I see your point Chuck. The design choice here assumes that
other CPUs are equally occupied (even with NFS-RPC context) hence the
choice on which cpu to run would almost always want to run the local
cpu.

If this is not the case, then this design does not apply.

>> My baseline assumption is that other cpu cores have their own tasks
>> that they are handling, and making RDMA completions be processed
>> on a different cpu is blocking something, maybe not the submitter,
>> but something else. So under the assumption that completion processing
>> always comes on the expense of something, choosing anything else other
>> than the cpu core that the I/O was submitted on is an inferior choice.
>>
>> Is my understanding correct that you are trying to emphasize that
>> unbound workqueues make sense on some use-cases for initiator drivers
>> (like xprtrdma)?
> 
> No, I'm just searching for the right tool for the job.
> 
> I think what you are saying is that when a file system
> like XFS resides on an RDMA-enabled block device, you
> have multiple QPs and CQs to route the completion
> workload back to the CPUs that dispatched the work. There
> shouldn't be an issue there similar to NFS, even though
> XFS might also use BOUND workqueues. Fair enough.

The issue I've seen with unbound workqueues is that the
worker thread can migrate between cpus which messes up
the locality we are trying to achieve. However, we could
easily add IB_POLL_UNBOUND_WORKQUEUE polling context if
that helps your use case.

> Latency is also introduced when ib_comp_wq cannot get
> scheduled for some time because of competing work on
> the same CPU. Soft IRQ, Send completions, or other
> HIGHPRI work can delay the dispatch of RPC and NFS work
> on a particular CPU.

True, but again, the design assumes that other cores can (and
will) run similar tasks. The overhead of trying to select an
"optimal" cpu at exactly that moment is something we would want
to avoid for fast storage devices. Moreover, in high stress these
decisions are not guaranteed to be optimal and might be counter
productive (as estimations often can be).
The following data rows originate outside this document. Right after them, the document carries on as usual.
import Summits.CriticalPhenomena.PercolationContinuityZ3.Theorems.SahiMasterFamilyCoordPoly
import Summits.CriticalPhenomena.PercolationContinuityZ3.Theorems.SahiMasterFamilyTerminalAll
import Mathlib.Tactic.Linarith
import Mathlib.Tactic.Ring
import HarnessLib

/-!
# `NoHeavyLowerTail` (crux stmt-CriticalPhenomena-4575), master-family line P2: the ONE-COORDINATE BERNSTEIN PIECES of `E_3` under a product measure,
# the local induction step, and the typed conjecture DT-EGC ("every doubly-terminal triple has a good coordinate")

Support file (seat `prim-masterthm-p2`, gen 4; `--supports stmt-CriticalPhenomena-4575`); two definitions (`coordPiece₁/₂`) and one `@[conjecture]` definition
(`DTEGC`, an obligation of THIS programme — census-clean, not a published fact), no sorry.  Memo SAHI-ROUTE.md §4.15.

For increasing events `U_0, U_1, U_2 ⊆ 2^ι`, a product measure `p` and a coordinate `e`, `s ↦ E_3(μ_{p[e↦s]}; U)` is the cubic `Q = sahiEP (secPoly p e) 3 (1_U)`
(master-conj, `…SahiMasterFamilyCoordPoly`), with `Q(0), Q(1) = E_3` of the `e`-sections (`…SahiMasterFamilyTerminalAll`).  Writing `Q(s) = Σ c_i s^i`,
  `Q(s) = (1−s)·Q(0) + s·Q(1) + s(1−s)·[(1−s)·b₁ + s·b₂]`,  `b₁ = −(c₂ + c₃)`, `b₂ = −(c₂ + 2c₃)`  (`cubic_bernstein_decomp`)
— the two ONE-COORDINATE BERNSTEIN PIECES (`coordPiece₁/₂`; `= 3B₁−2B₀−B₃, 3B₂−B₀−2B₃` in the degree-3 Bernstein coefficients; the cell's (L1)/(L2)-type
polarised forms).  Hence (`sahiE_three_decomp_coord`, `sahiE_three_nonneg_of_goodCoord`): if both sections have `E_3 ≥ 0` and `e` is GOOD (both pieces `≥ 0`),
then `E_3(μ_p; U) ≥ 0` — the local step of an induction on the number of coordinates.  The ∀-coordinate form (DM₃) is refuted at `k = 5` and the ∃-form for
GENERAL triples (EGC) by the hexagon (INEQ-CLAIMS l.253, l.363); the seat's census (§4.15(c): ≈ 29 000 (triple, p) cells, `k ≤ 10`, incl. the full irreducible
doubly-terminal class of `2^[4]`, samples of `2^[5]`, all 135 coordinate-transitive doubly-terminal triples of `2^[6]`, 419 sampled ones of `2^[9]`, the hard graph rows
γ/α/T_inc/3PT on K4, C4+hub, K5−2e) finds NO doubly-terminal triple without a good coordinate, and the hexagon itself is not doubly-terminal (its two-move descent
ends at `E_3 ≡ 0`).  `DTEGC` types the conjecture; with `SahiFrontierTransfer.sahiPositive_three_iff_doublyTerminal` (p226067) and the local step it gives Kahn's
`C_3` by induction on the number of coordinates (the induction itself, which needs the type change to the sub-cube, is NOT in this file).
-/

noncomputable section

open scoped Classical

namespace Summit.CriticalPhenomena.PercolationContinuityZ3.Theorems

namespace SahiCoordinateBernstein

open Finset Function Polynomial
open Literature.Combinatorics.Sahi2008
open Literature.Probability.Percolation.DecisionTree (ind ind_of_mem ind_of_not_mem ind_nonneg)

/-- **A cubic through its endpoint values and two Bernstein pieces**: for `deg Q ≤ 3`,
`Q(s) = (1−s)Q(0) + sQ(1) + s(1−s)[(1−s)(−c₂−c₃) + s(−c₂−2c₃)]`. [this work] -/
theorem cubic_bernstein_decomp (Q : ℝ[X]) (hQ : Q.natDegree ≤ 3) (s : ℝ) :
    Q.eval s = (1 - s) * Q.eval 0 + s * Q.eval 1 +
      s * (1 - s) * ((1 - s) * (-(Q.coeff 2 + Q.coeff 3)) + s * (-(Q.coeff 2 + 2 * Q.coeff 3))) := by
  have hrep : ∀ x : ℝ, Q.eval x = Q.coeff 0 + Q.coeff 1 * x + Q.coeff 2 * x ^ 2 + Q.coeff 3 * x ^ 3 := by
    intro x
    conv_lhs => rw [Q.as_sum_range_C_mul_X_pow' (show Q.natDegree < 4 by omega)]
    simp only [Finset.sum_range_succ, Finset.sum_range_zero, eval_add, eval_mul, eval_C, eval_pow, eval_X, zero_add]
    ring
  rw [hrep s, hrep 0, hrep 1]
  ring

variable {ι : Type} [Fintype ι]

/-- **First one-coordinate Bernstein piece** `b₁(e) = −(c₂ + c₃)` of the fibre cubic of `E_3(1_{U_0},1_{U_1},1_{U_2})` along `e`. [this work] -/
def coordPiece₁ (p : ι → unitInterval) (e : ι) (U : Fin 3 → Set (Set ι)) : ℝ :=
  -((sahiEP (secPoly p e) 3 (fun j => ind (U j))).coeff 2 + (sahiEP (secPoly p e) 3 (fun j => ind (U j))).coeff 3)

/-- **Second one-coordinate Bernstein piece** `b₂(e) = −(c₂ + 2c₃)`. [this work] -/
def coordPiece₂ (p : ι → unitInterval) (e : ι) (U : Fin 3 → Set (Set ι)) : ℝ :=
  -((sahiEP (secPoly p e) 3 (fun j => ind (U j))).coeff 2 + 2 * (sahiEP (secPoly p e) 3 (fun j => ind (U j))).coeff 3)

/-- The fibre cubic at the boundary `s = b ∈ {0,1}` is `E_3` of the `b`-sections under the ORIGINAL measure. [this work] -/
theorem eval_fibre_boolParam (p : ι → unitInterval) (e : ι) (b : Bool) (U : Fin 3 → Set (Set ι)) :
    (sahiEP (secPoly p e) 3 (fun j => ind (U j))).eval ((boolParam b : unitInterval) : ℝ) =
      sahiE (bernoulliWeight p) 3 (fun j => ind (secAt e b (U j))) := by
  rw [← sahiE_update_eq_eval, sahiE_update_boolParam_eq_secAt, sahiE_secAt_update_eq p e b (boolParam b) (p e), update_eq_self]

/-- **ONE-COORDINATE DECOMPOSITION of `E_3` under a product measure**:
`E_3(μ_p; U) = (1−p_e)·E_3(μ_p; U^{e←0}) + p_e·E_3(μ_p; U^{e←1}) + p_e(1−p_e)·[(1−p_e)·b₁(e) + p_e·b₂(e)]`. [this work] -/
theorem sahiE_three_decomp_coord (p : ι → unitInterval) (e : ι) (U : Fin 3 → Set (Set ι)) :
    sahiE (bernoulliWeight p) 3 (fun j => ind (U j)) =
      (1 - (p e : ℝ)) * sahiE (bernoulliWeight p) 3 (fun j => ind (secAt e false (U j)))
      + (p e : ℝ) * sahiE (bernoulliWeight p) 3 (fun j => ind (secAt e true (U j)))
      + (p e : ℝ) * (1 - (p e : ℝ)) * ((1 - (p e : ℝ)) * coordPiece₁ p e U + (p e : ℝ) * coordPiece₂ p e U) := by
  have h0 := eval_fibre_boolParam p e false U
  have h1 := eval_fibre_boolParam p e true U
  have hb0 : ((boolParam false : unitInterval) : ℝ) = 0 := by simp [boolParam]
  have hb1 : ((boolParam true : unitInterval) : ℝ) = 1 := by simp [boolParam]
  rw [hb0] at h0
  rw [hb1] at h1
  have hdeg : (sahiEP (secPoly p e) 3 (fun j => ind (U j))).natDegree ≤ 3 :=
    natDegree_sahiEP_le (secPoly p e) (natDegree_secPoly_le p e) 3 _
  have hmain := cubic_bernstein_decomp _ hdeg (p e : ℝ)
  rw [h0, h1, ← sahiE_update_eq_eval, update_eq_self] at hmain
  rw [hmain, coordPiece₁, coordPiece₂]

/-- **THE LOCAL STEP**: if both `e`-sections have `E_3 ≥ 0` and `e` is a GOOD coordinate (both Bernstein pieces `≥ 0`), then `E_3(μ_p; U) ≥ 0`. [this work] -/
theorem sahiE_three_nonneg_of_goodCoord (p : ι → unitInterval) (e : ι) (U : Fin 3 → Set (Set ι))
    (hsec0 : 0 ≤ sahiE (bernoulliWeight p) 3 (fun j => ind (secAt e false (U j))))
    (hsec1 : 0 ≤ sahiE (bernoulliWeight p) 3 (fun j => ind (secAt e true (U j))))
    (hb1 : 0 ≤ coordPiece₁ p e U) (hb2 : 0 ≤ coordPiece₂ p e U) :
    0 ≤ sahiE (bernoulliWeight p) 3 (fun j => ind (U j)) := by
  rw [sahiE_three_decomp_coord p e U]
  have hp0 : 0 ≤ (p e : ℝ) := (p e).2.1
  have hp1 : (p e : ℝ) ≤ 1 := (p e).2.2
  have hq : 0 ≤ 1 - (p e : ℝ) := by linarith
  have ht : 0 ≤ (p e : ℝ) * (1 - (p e : ℝ)) * ((1 - (p e : ℝ)) * coordPiece₁ p e U + (p e : ℝ) * coordPiece₂ p e U) :=
    mul_nonneg (mul_nonneg hp0 hq) (add_nonneg (mul_nonneg hq hb1) (mul_nonneg hp0 hb2))
  nlinarith [mul_nonneg hq hsec0, mul_nonneg hp0 hsec1]

/-- **CONJECTURE DT-EGC ("doubly-terminal ⇒ exists a good coordinate")**, an obligation of this programme (NOT a published fact): for every product weight
on a finite cube and every triple of up-sets that is FRONTIER-TERMINAL (every maximal non-member of each member lies in the other two) and FLOOR-TERMINAL (no
minimal element of a member lies in both others), some coordinate has both one-coordinate Bernstein pieces `≥ 0`.  With the doubly-terminal reduction
(`SahiFrontierTransfer.sahiPositive_three_iff_doublyTerminal`) and the local step above it implies Kahn's `C_3` by induction on the number of coordinates.
Census (memo §4.15(c)): ≈ 29 000 (triple, p) cells, `k ≤ 10`, 0 violations; the general (non-terminal) ∃-form is FALSE (hexagon, INEQ-CLAIMS l.363).
[cite: Kahn2022, Conj. 5 (arXiv p. 3)] [status: open] -/
@[conjecture] def DTEGC : Prop :=
  ∀ (ι : Type) [Fintype ι] (p : ι → unitInterval) (W : Fin 3 → Finset (Set ι)),
    (∀ j, IsUpperSet ((W j : Finset (Set ι)) : Set (Set ι))) →
    (∀ j z, z ∉ W j → (∀ y, z < y → y ∈ W j) → ∀ l, l ≠ j → z ∈ W l) →
    (∀ j m, m ∈ W j → (∀ y, y ∈ W j → y ≤ m → y = m) → ∃ l, l ≠ j ∧ m ∉ W l) →
      ∃ e, 0 ≤ coordPiece₁ p e (fun j => ((W j : Finset (Set ι)) : Set (Set ι))) ∧
        0 ≤ coordPiece₂ p e (fun j => ((W j : Finset (Set ι)) : Set (Set ι)))

/-- **What DT-EGC delivers at one level**: a good coordinate plus nonnegative sections give `E_3 ≥ 0` for a doubly-terminal triple (the local use of the
conjecture; the global induction needs the passage to the sub-cube of the remaining coordinates). [this work] -/
theorem sahiE_three_nonneg_of_DTEGC (h : DTEGC) {ι : Type} [Fintype ι] (p : ι → unitInterval) (W : Fin 3 → Finset (Set ι))
    (hW : ∀ j, IsUpperSet ((W j : Finset (Set ι)) : Set (Set ι)))
    (hT1 : ∀ j z, z ∉ W j → (∀ y, z < y → y ∈ W j) → ∀ l, l ≠ j → z ∈ W l)
    (hT2 : ∀ j m, m ∈ W j → (∀ y, y ∈ W j → y ≤ m → y = m) → ∃ l, l ≠ j ∧ m ∉ W l)
    (hsec : ∀ (e : ι) (b : Bool), 0 ≤ sahiE (bernoulliWeight p) 3 (fun j => ind (secAt e b ((W j : Finset (Set ι)) : Set (Set ι))))) :
    0 ≤ sahiE (bernoulliWeight p) 3 (fun j => ind ((W j : Finset (Set ι)) : Set (Set ι))) := by
  obtain ⟨e, hb1, hb2⟩ := h ι p W hW hT1 hT2
  exact sahiE_three_nonneg_of_goodCoord p e _ (hsec e false) (hsec e true) hb1 hb2

end SahiCoordinateBernstein

end Summit.CriticalPhenomena.PercolationContinuityZ3.Theorems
>> I'm stating the obvious here, but this issue historically existed in
>> various devices ranging from network to storage and more. The solution
>> is using multiple queues (ideally per-cpu) and try to have minimal
>> synchronization in the submission path (like XPS for networking) and
>> keep completions as local as possible to the submission cores (like flow
>> steering).
> 
> For the time being, the Linux NFS client does not support
> multiple connections to a single NFS server. There is some
> protocol standards work to be done to help clients discover
> all distinct network paths to a server. We're also looking
> at safe ways to schedule NFS RPCs over multiple connections.
> 
> To get multiple connections today you can use pNFS with
> block devices, but that doesn't help the metadata workload
> (GETATTRs, LOOKUPs, and the like), and not everyone wants
> to use pNFS.
> 
> Also, there are some deployment scenarios where "creating
> another connection" has an undesirable scalability impact:

I can understand that.

> - The NFS client has dozens or hundreds of CPUs. Typical
> for a single large host running containers, where the
> host's kernel NFS client manages the mounts, which are
> shared among containers.
> 
> - The NFS client has mounted dozens or hundreds of NFS
> servers, and thus wants to conserve its connection count
> to avoid managing MxN connections.

So in this use-case, do you really see that non-local cpu
selection for completion processing is performing better?

 From my experience, linear scaling is much harder to achieve
with bouncing cpus with all the context-switching overhead involved.